= ASSIGNMENT =
Using the records that appear below, write out exactly the lines from the one with "h, max_eq_right h]" through the one with "u) (hp : IsProbVec p)", keeping both end lines.

= = = = =

import Mathlib
import Summits.Ventures.PercRepro2.Defs
import Summits.Ventures.PercRepro2.Independence
import Summits.Ventures.PercRepro2.Harris
import Summits.Ventures.PercRepro2.Graph
import Summits.Ventures.PercRepro2.Exploration
import Summits.Ventures.PercRepro2.Events
import Summits.Ventures.PercRepro2.Induced
import Summits.Ventures.PercRepro2.BoxUnionDefs
import Summits.Ventures.PercRepro2.BoxUnion
import Summits.Ventures.PercRepro2.BoxUnionPair
import Summits.Ventures.PercRepro2.CondAvoidPA
import Summits.Ventures.PercRepro2.PairTP2
import Summits.Ventures.PercRepro2.PairTP2Main
import Summits.Ventures.PercRepro2.SeparatedDefs

/-!
# (PAIR-TP2), the non-interfaced half, in the kernel (blind cell PercRepro2, mine-1 g38;
proofs/MINE1-PAIRTP2.md §2, Case A)

If `u` and `v` lie in different components of `G − {s, t}`, then on `{s ↮ t}` the status of
`u` is a function of the edges touching `comp u`, the status of `v` a function of the edges
touching `comp v`, and `{s ↮ t}` itself is the intersection of three events on the three
disjoint edge groups (`SeparatedDefs.lean`).  Independence of events on disjoint edge sets
(`prob_inter_eq_mul_of_dependsOn`) then makes the grid masses `M[a,b] = P(code u = a, code v = b,
s ↮ t)` of RANK ONE: `M[a,b] · P(s ↮ t) = P(code u = a, s ↮ t) · P(code v = b, s ↮ t)`, and a
rank-one nonnegative function on a product of chains is log-supermodular.  Together with
`PairTP2Main.pairLaw_lsm_of_not_linkable` this gives the full (⟸) direction of (PAIR-TP2) in the
kernel (`pairLaw_lsm_of_not_linkable_or_not_interfaced`).
-/

namespace Summit.Ventures.PercRepro2

namespace PairTP2

open Finset Separated
open scoped Classical

/-! ### The three edge groups and the localised events -/

section Localised

variable {V : Type*} {E : Type*} (ends : E → Sym2 V) (s t u v : V)

/-- `{s ↮ t}` in the restriction to the edges touching `comp u`. -/
def QK : Set (Config E) := {ω | ¬ Conn ends (restrictK ends (comp ends s t u) ω) s t}

/-- `{s ↮ t}` in the restriction to the remaining edges (off `comp u` and `comp v`). -/
def QR : Set (Config E) :=
  {ω | ¬ Conn ends
    (restrict (touches ends (comp ends s t u) ∪ touches ends (comp ends s t v))ᶜ ω) s t}

/-- `QK` depends on the edges touching `comp u`. -/
lemma dependsOn_QK : DependsOn (· ∈ QK ends s t u) (touches ends (comp ends s t u)) := by
  unfold QK restrictK
  exact @dependsOn_restrict E (touches ends (comp ends s t u)) (fun a => Classical.propDecidable _)
    (fun ω' => ¬ Conn ends ω' s t)

/-- `QR` depends on the remaining edges. -/
lemma dependsOn_QR : DependsOn (· ∈ QR ends s t u v)
    (touches ends (comp ends s t u) ∪ touches ends (comp ends s t v))ᶜ := by
  unfold QR
  exact dependsOn_restrict _ (fun ω' => ¬ Conn ends ω' s t)

/-- `{s ↮ t}` is the intersection of the three localised events. -/
lemma compl_connEvent_eq (hu : u ∉ ({s, t} : Set V)) (hv : v ∉ ({s, t} : Set V))
    (hvu : v ∉ comp ends s t u) :
    (connEvent ends s t)ᶜ = QK ends s t u ∩ QK ends s t v ∩ QR ends s t u v := by
  ext ω
  simp only [Set.mem_compl_iff, Set.mem_inter_iff, QK, QR, Set.mem_setOf_eq]
  change ¬ Conn ends ω s t ↔ _
  rw [conn_st_iff hu hv hvu ω]
  simp only [not_or, and_assoc]

end Localised

variable {V : Type*} {E : Type*} [Fintype V] [DecidableEq V] [Fintype E] [DecidableEq E]
variable (ends : E → Sym2 V) (s t u v : V)

/-- `{code u = a}` computed in the restriction to the edges touching `comp u`. -/
def codeEvK (a : Fin 3) : Set (Config E) :=
  {ω | code ends s t (restrictK ends (comp ends s t u) ω) u = a}

omit [DecidableEq E] in
/-- `codeEvK` depends on the edges touching `comp u`. -/
lemma dependsOn_codeEvK (a : Fin 3) :
    DependsOn (· ∈ codeEvK ends s t u a) (touches ends (comp ends s t u)) := by
  unfold codeEvK restrictK
  exact @dependsOn_restrict E (touches ends (comp ends s t u)) (fun a => Classical.propDecidable _)
    (fun ω' => code ends s t ω' u = a)

omit [Fintype V] [DecidableEq V] [Fintype E] [DecidableEq E] in
/-- The edge groups of two different components are disjoint. -/
lemma disjoint_touches_comp (hu : u ∉ ({s, t} : Set V)) (hv : v ∉ ({s, t} : Set V))
    (hvu : v ∉ comp ends s t u) :
    Disjoint (touches ends (comp ends s t u)) (touches ends (comp ends s t v)) := by
  rw [Set.disjoint_left]
  rintro e ⟨a, haK, b, hab⟩ ⟨c, hcK', d, hcd⟩
  have hdisj := comp_disjoint (ends := ends) hvu
  rw [hab, Sym2.eq_iff] at hcd
  rcases hcd with ⟨rfl, rfl⟩ | ⟨rfl, rfl⟩
  · exact Set.disjoint_left.1 hdisj haK hcK'
  · exact Set.disjoint_left.1 hdisj haK
      (mem_comp_of_adj hv hcK' (comp_subset hu haK) (by rw [hab, Sym2.eq_swap]))

omit [DecidableEq E] in
/-- On `{s ↮ t}` the code of `u` is its code in the restriction to the edges touching `comp u`. -/
lemma code_eq_code_restrictK (hu : u ∉ ({s, t} : Set V)) {ω : Config E}
    (hQ : ω ∈ (connEvent ends s t)ᶜ) :
    code ends s t ω u = code ends s t (restrictK ends (comp ends s t u) ω) u := by
  have hQ' : ¬ Conn ends ω s t := hQ
  have e1 := conn_iff_conn_restrictK (ends := ends) hu hQ'
  have e2 := conn_t_iff_conn_restrictK (ends := ends) hu hQ'
  unfold code
  by_cases h1 : Conn ends ω s u
  · rw [if_pos h1, if_pos (e1.1 h1)]
  · rw [if_neg h1, if_neg (fun h => h1 (e1.2 h))]
    by_cases h2 : Conn ends ω t u
    · rw [if_pos h2, if_pos (e2.1 h2)]
    · rw [if_neg h2, if_neg (fun h => h2 (e2.2 h))]

omit [DecidableEq E] in
/-- The grid event as a product of localised events. -/
lemma gridEvent_eq_localised (hu : u ∉ ({s, t} : Set V)) (hv : v ∉ ({s, t} : Set V))
    (hvu : v ∉ comp ends s t u) (a b : Fin 3) :
    gridEvent ends s t u v (a, b) =
      (codeEvK ends s t u a ∩ QK ends s t u) ∩ (codeEvK ends s t v b ∩ QK ends s t v) ∩
        QR ends s t u v := by
  ext ω
  rw [mem_gridEvent]
  by_cases hQ : ω ∈ (connEvent ends s t)ᶜ
  · have h3 : ω ∈ QK ends s t u ∩ QK ends s t v ∩ QR ends s t u v := by
      rw [← compl_connEvent_eq ends s t u v hu hv hvu]; exact hQ
    have hvu' : u ∉ comp ends s t v := fun h => hvu (conn_symm h)
    simp only [Set.mem_inter_iff, codeEvK, Set.mem_setOf_eq, hQ, and_true]
    rw [← code_eq_code_restrictK ends s t u hu hQ, ← code_eq_code_restrictK ends s t v hv hQ]
    constructor
    · rintro ⟨ha, hb⟩; exact ⟨⟨⟨ha, h3.1.1⟩, ⟨hb, h3.1.2⟩⟩, h3.2⟩
    · rintro ⟨⟨⟨ha, -⟩, ⟨hb, -⟩⟩, -⟩; exact ⟨ha, hb⟩
  · constructor
    · intro h; exact absurd h.2.2 hQ
    · rintro ⟨⟨⟨-, h1⟩, ⟨-, h2⟩⟩, h3⟩
      exfalso; apply hQ
      rw [compl_connEvent_eq ends s t u v hu hv hvu]; exact ⟨⟨h1, h2⟩, h3⟩

omit [DecidableEq E] in
/-- `{code u = a} ∩ {s ↮ t}` as a product of localised events. -/
lemma codeEvent_u_eq_localised (hu : u ∉ ({s, t} : Set V)) (hv : v ∉ ({s, t} : Set V))
    (hvu : v ∉ comp ends s t u) (a : Fin 3) :
    {ω | code ends s t ω u = a} ∩ (connEvent ends s t)ᶜ =
      (codeEvK ends s t u a ∩ QK ends s t u) ∩ QK ends s t v ∩ QR ends s t u v := by
  ext ω
  by_cases hQ : ω ∈ (connEvent ends s t)ᶜ
  · have h3 : ω ∈ QK ends s t u ∩ QK ends s t v ∩ QR ends s t u v := by
      rw [← compl_connEvent_eq ends s t u v hu hv hvu]; exact hQ
    simp only [Set.mem_inter_iff, codeEvK, Set.mem_setOf_eq, hQ, and_true]
    rw [← code_eq_code_restrictK ends s t u hu hQ]
    constructor
    · intro ha; exact ⟨⟨⟨ha, h3.1.1⟩, h3.1.2⟩, h3.2⟩
    · rintro ⟨⟨⟨ha, -⟩, -⟩, -⟩; exact ha
  · constructor
    · intro h; exact absurd h.2 hQ
    · rintro ⟨⟨⟨-, h1⟩, h2⟩, h3⟩
      exfalso; apply hQ
      rw [compl_connEvent_eq ends s t u v hu hv hvu]; exact ⟨⟨h1, h2⟩, h3⟩

omit [DecidableEq E] in
/-- `{code v = b} ∩ {s ↮ t}` as a product of localised events. -/
lemma codeEvent_v_eq_localised (hu : u ∉ ({s, t} : Set V)) (hv : v ∉ ({s, t} : Set V))
    (hvu : v ∉ comp ends s t u) (b : Fin 3) :
    {ω | code ends s t ω v = b} ∩ (connEvent ends s t)ᶜ =
      QK ends s t u ∩ (codeEvK ends s t v b ∩ QK ends s t v) ∩ QR ends s t u v := by
  ext ω
  by_cases hQ : ω ∈ (connEvent ends s t)ᶜ
  · have h3 : ω ∈ QK ends s t u ∩ QK ends s t v ∩ QR ends s t u v := by
      rw [← compl_connEvent_eq ends s t u v hu hv hvu]; exact hQ
    simp only [Set.mem_inter_iff, codeEvK, Set.mem_setOf_eq, hQ, and_true]
    rw [← code_eq_code_restrictK ends s t v hv hQ]
    constructor
    · intro hb; exact ⟨⟨h3.1.1, ⟨hb, h3.1.2⟩⟩, h3.2⟩
    · rintro ⟨⟨-, ⟨hb, -⟩⟩, -⟩; exact hb
  · constructor
    · intro h; exact absurd h.2 hQ
    · rintro ⟨⟨h1, ⟨-, h2⟩⟩, h3⟩
      exfalso; apply hQ
      rw [compl_connEvent_eq ends s t u v hu hv hvu]; exact ⟨⟨h1, h2⟩, h3⟩

/-! ### Independence and the rank-one structure -/

variable {p : E → ℝ}

omit [Fintype V] [DecidableEq V] in
/-- Three events on the three edge groups are independent. -/
lemma prob_three (hu : u ∉ ({s, t} : Set V)) (hv : v ∉ ({s, t} : Set V))
    (hvu : v ∉ comp ends s t u) {A B C : Set (Config E)}
    (hA : DependsOn (· ∈ A) (touches ends (comp ends s t u)))
    (hB : DependsOn (· ∈ B) (touches ends (comp ends s t v)))
    (hC : DependsOn (· ∈ C) (touches ends (comp ends s t u) ∪ touches ends (comp ends s t v))ᶜ) :
    prob p (A ∩ B ∩ C) = prob p A * prob p B * prob p C := by
  rw [prob_inter_eq_mul_of_dependsOn p disjoint_compl_right (dependsOn_inter hA hB) hC,
    prob_inter_eq_mul_of_dependsOn p (disjoint_touches_comp ends s t u v hu hv hvu) hA hB]

/-- **Rank one**: `M[a,b] · P(s ↮ t) = P(code u = a, s ↮ t) · P(code v = b, s ↮ t)`. -/
theorem rank_one (hu : u ∉ ({s, t} : Set V)) (hv : v ∉ ({s, t} : Set V))
    (hvu : v ∉ comp ends s t u) (a b : Fin 3) :
    prob p (gridEvent ends s t u v (a, b)) * prob p (connEvent ends s t)ᶜ =
      prob p ({ω | code ends s t ω u = a} ∩ (connEvent ends s t)ᶜ) *
        prob p ({ω | code ends s t ω v = b} ∩ (connEvent ends s t)ᶜ) := by
  have hAQ : ∀ a, DependsOn (· ∈ codeEvK ends s t u a ∩ QK ends s t u)
      (touches ends (comp ends s t u)) := fun a => by
    have := dependsOn_inter (dependsOn_codeEvK ends s t u a) (dependsOn_QK ends s t u)
    rwa [Set.union_self] at this
  have hBQ : ∀ b, DependsOn (· ∈ codeEvK ends s t v b ∩ QK ends s t v)
      (touches ends (comp ends s t v)) := fun b => by
    have := dependsOn_inter (dependsOn_codeEvK ends s t v b) (dependsOn_QK ends s t v)
    rwa [Set.union_self] at this
  have e1 : prob p (gridEvent ends s t u v (a, b)) =
      prob p (codeEvK ends s t u a ∩ QK ends s t u) * prob p (codeEvK ends s t v b ∩ QK ends s t v) *
        prob p (QR ends s t u v) := by
    rw [gridEvent_eq_localised ends s t u v hu hv hvu]
    exact prob_three ends s t u v hu hv hvu (hAQ a) (hBQ b) (dependsOn_QR ends s t u v)
  have e2 : prob p ({ω | code ends s t ω u = a} ∩ (connEvent ends s t)ᶜ) =
      prob p (codeEvK ends s t u a ∩ QK ends s t u) * prob p (QK ends s t v) *
        prob p (QR ends s t u v) := by
    rw [codeEvent_u_eq_localised ends s t u v hu hv hvu]
    exact prob_three ends s t u v hu hv hvu (hAQ a) (dependsOn_QK ends s t v)
      (dependsOn_QR ends s t u v)
  have e3 : prob p ({ω | code ends s t ω v = b} ∩ (connEvent ends s t)ᶜ) =
      prob p (QK ends s t u) * prob p (codeEvK ends s t v b ∩ QK ends s t v) *
        prob p (QR ends s t u v) := by
    rw [codeEvent_v_eq_localised ends s t u v hu hv hvu]
    exact prob_three ends s t u v hu hv hvu (dependsOn_QK ends s t u) (hBQ b)
      (dependsOn_QR ends s t u v)
  have e4 : prob p (connEvent ends s t)ᶜ =
      prob p (QK ends s t u) * prob p (QK ends s t v) * prob p (QR ends s t u v) := by
    rw [compl_connEvent_eq ends s t u v hu hv hvu]
    exact prob_three ends s t u v hu hv hvu (dependsOn_QK ends s t u) (dependsOn_QK ends s t v)
      (dependsOn_QR ends s t u v)
  rw [e1, e2, e3, e4]
  ring

/-- On a chain, `f a · f a' = f (a ⊓ a') · f (a ⊔ a')`. -/
lemma mul_min_max (f : Fin 3 → ℝ) (a a' : Fin 3) : f a * f a' = f (min a a') * f (max a a') := by
  rcases le_total a a' with h | h
  · rw [min_eq_left h, max_eq_right h]
  · rw [min_eq_right h, max_eq_left h, mul_comm]

/-- **(PAIR-TP2), the non-interfaced half, in the kernel**: if `u`, `v` lie in different
components of `G − {s, t}`, the two-vertex status law is log-supermodular on the (Z)-lattice
for every weight vector. -/
theorem pairLaw_lsm_of_not_interfaced (hne : u ≠ v) (hu : u ∉ ({s, t} : Set V))
    (hv : v ∉ ({s, t} : Set V)) (hvu : v ∉ comp ends s t u) (hp : IsProbVec p)
    (x y : BoxUnionPair.ZLat V) :
    BoxUnionPair.pairLaw p ends {u, v} s t x * BoxUnionPair.pairLaw p ends {u, v} s t y ≤
      BoxUnionPair.pairLaw p ends {u, v} s t (x ⊓ y) *
        BoxUnionPair.pairLaw p ends {u, v} s t (x ⊔ y) := by
  refine pairLaw_lsm_of_grid ends s t hne hp (fun k k' => ?_) x y
  obtain ⟨a, b⟩ := k
  obtain ⟨a', b'⟩ := k'
  simp only [mass_eq ends s t hne]
  change prob p (gridEvent ends s t u v (a, b)) * prob p (gridEvent ends s t u v (a', b')) ≤
    prob p (gridEvent ends s t u v (min a a', min b b')) *
      prob p (gridEvent ends s t u v (max a a', max b b'))
  set q := prob p (connEvent ends s t)ᶜ with hq
  set α : Fin 3 → ℝ := fun a => prob p ({ω | code ends s t ω u = a} ∩ (connEvent ends s t)ᶜ)
    with hα
  set β : Fin 3 → ℝ := fun b => prob p ({ω | code ends s t ω v = b} ∩ (connEvent ends s t)ᶜ)
    with hβ
  have hr : ∀ a b, prob p (gridEvent ends s t u v (a, b)) * q = α a * β b :=
    fun a b => rank_one ends s t u v hu hv hvu a b
  by_cases hq0 : q = 0
  · have hz : ∀ a b, prob p (gridEvent ends s t u v (a, b)) = 0 := by
      intro a b
      refine le_antisymm ?_ (prob_nonneg hp _)
      rw [← hq0]
      exact prob_mono hp (fun ω h => h.2)
    rw [hz, hz, hz, hz]
  · have hM : ∀ a b, prob p (gridEvent ends s t u v (a, b)) = α a * β b / q := by
      intro a b
      rw [eq_div_iff hq0]
      exact hr a b
    rw [hM, hM, hM, hM]
    apply le_of_eq
    rw [div_mul_div_comm, div_mul_div_comm]
    congr 1
    rw [mul_mul_mul_comm, mul_min_max α a a', mul_min_max β b b']
    ring

/-- **(PAIR-TP2), the (⟸) direction, in the kernel**: for `u ≠ v` not terminals, if `(u, v)` is
not linkable OR `u, v` lie in different components of `G − {s, t}`, the two-vertex status law
is log-supermodular on the (Z)-lattice for every weight vector. -/
theorem pairLaw_lsm_of_not_linkable_or_not_interfaced (hne : u ≠ v) (hu : u ∉ ({s, t} : Set V))
    (hv : v ∉ ({s, t} : Set V)) (h : NotLinkable ends s t u v ∨ v ∉ comp ends s t u)
    (hp : IsProbVec p) (x y : BoxUnionPair.ZLat V) :
    BoxUnionPair.pairLaw p ends {u, v} s t x * BoxUnionPair.pairLaw p ends {u, v} s t y ≤
      BoxUnionPair.pairLaw p ends {u, v} s t (x ⊓ y) *
        BoxUnionPair.pairLaw p ends {u, v} s t (x ⊔ y) := by
  rcases h with h | h
  · exact pairLaw_lsm_of_not_linkable ends s t hne hp h x y
  · exact pairLaw_lsm_of_not_interfaced ends s t u v hne hu hv h hp x y

end PairTP2

end Summit.Ventures.PercRepro2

= = = = =

= WRITTEN REPLY =
  · rw [min_eq_left h, max_eq_right h]
  · rw [min_eq_right h, max_eq_left h, mul_comm]

/-- **(PAIR-TP2), the non-interfaced half, in the kernel**: if `u`, `v` lie in different
components of `G − {s, t}`, the two-vertex status law is log-supermodular on the (Z)-lattice
for every weight vector. -/
theorem pairLaw_lsm_of_not_interfaced (hne : u ≠ v) (hu : u ∉ ({s, t} : Set V))
    (hv : v ∉ ({s, t} : Set V)) (hvu : v ∉ comp ends s t u) (hp : IsProbVec p)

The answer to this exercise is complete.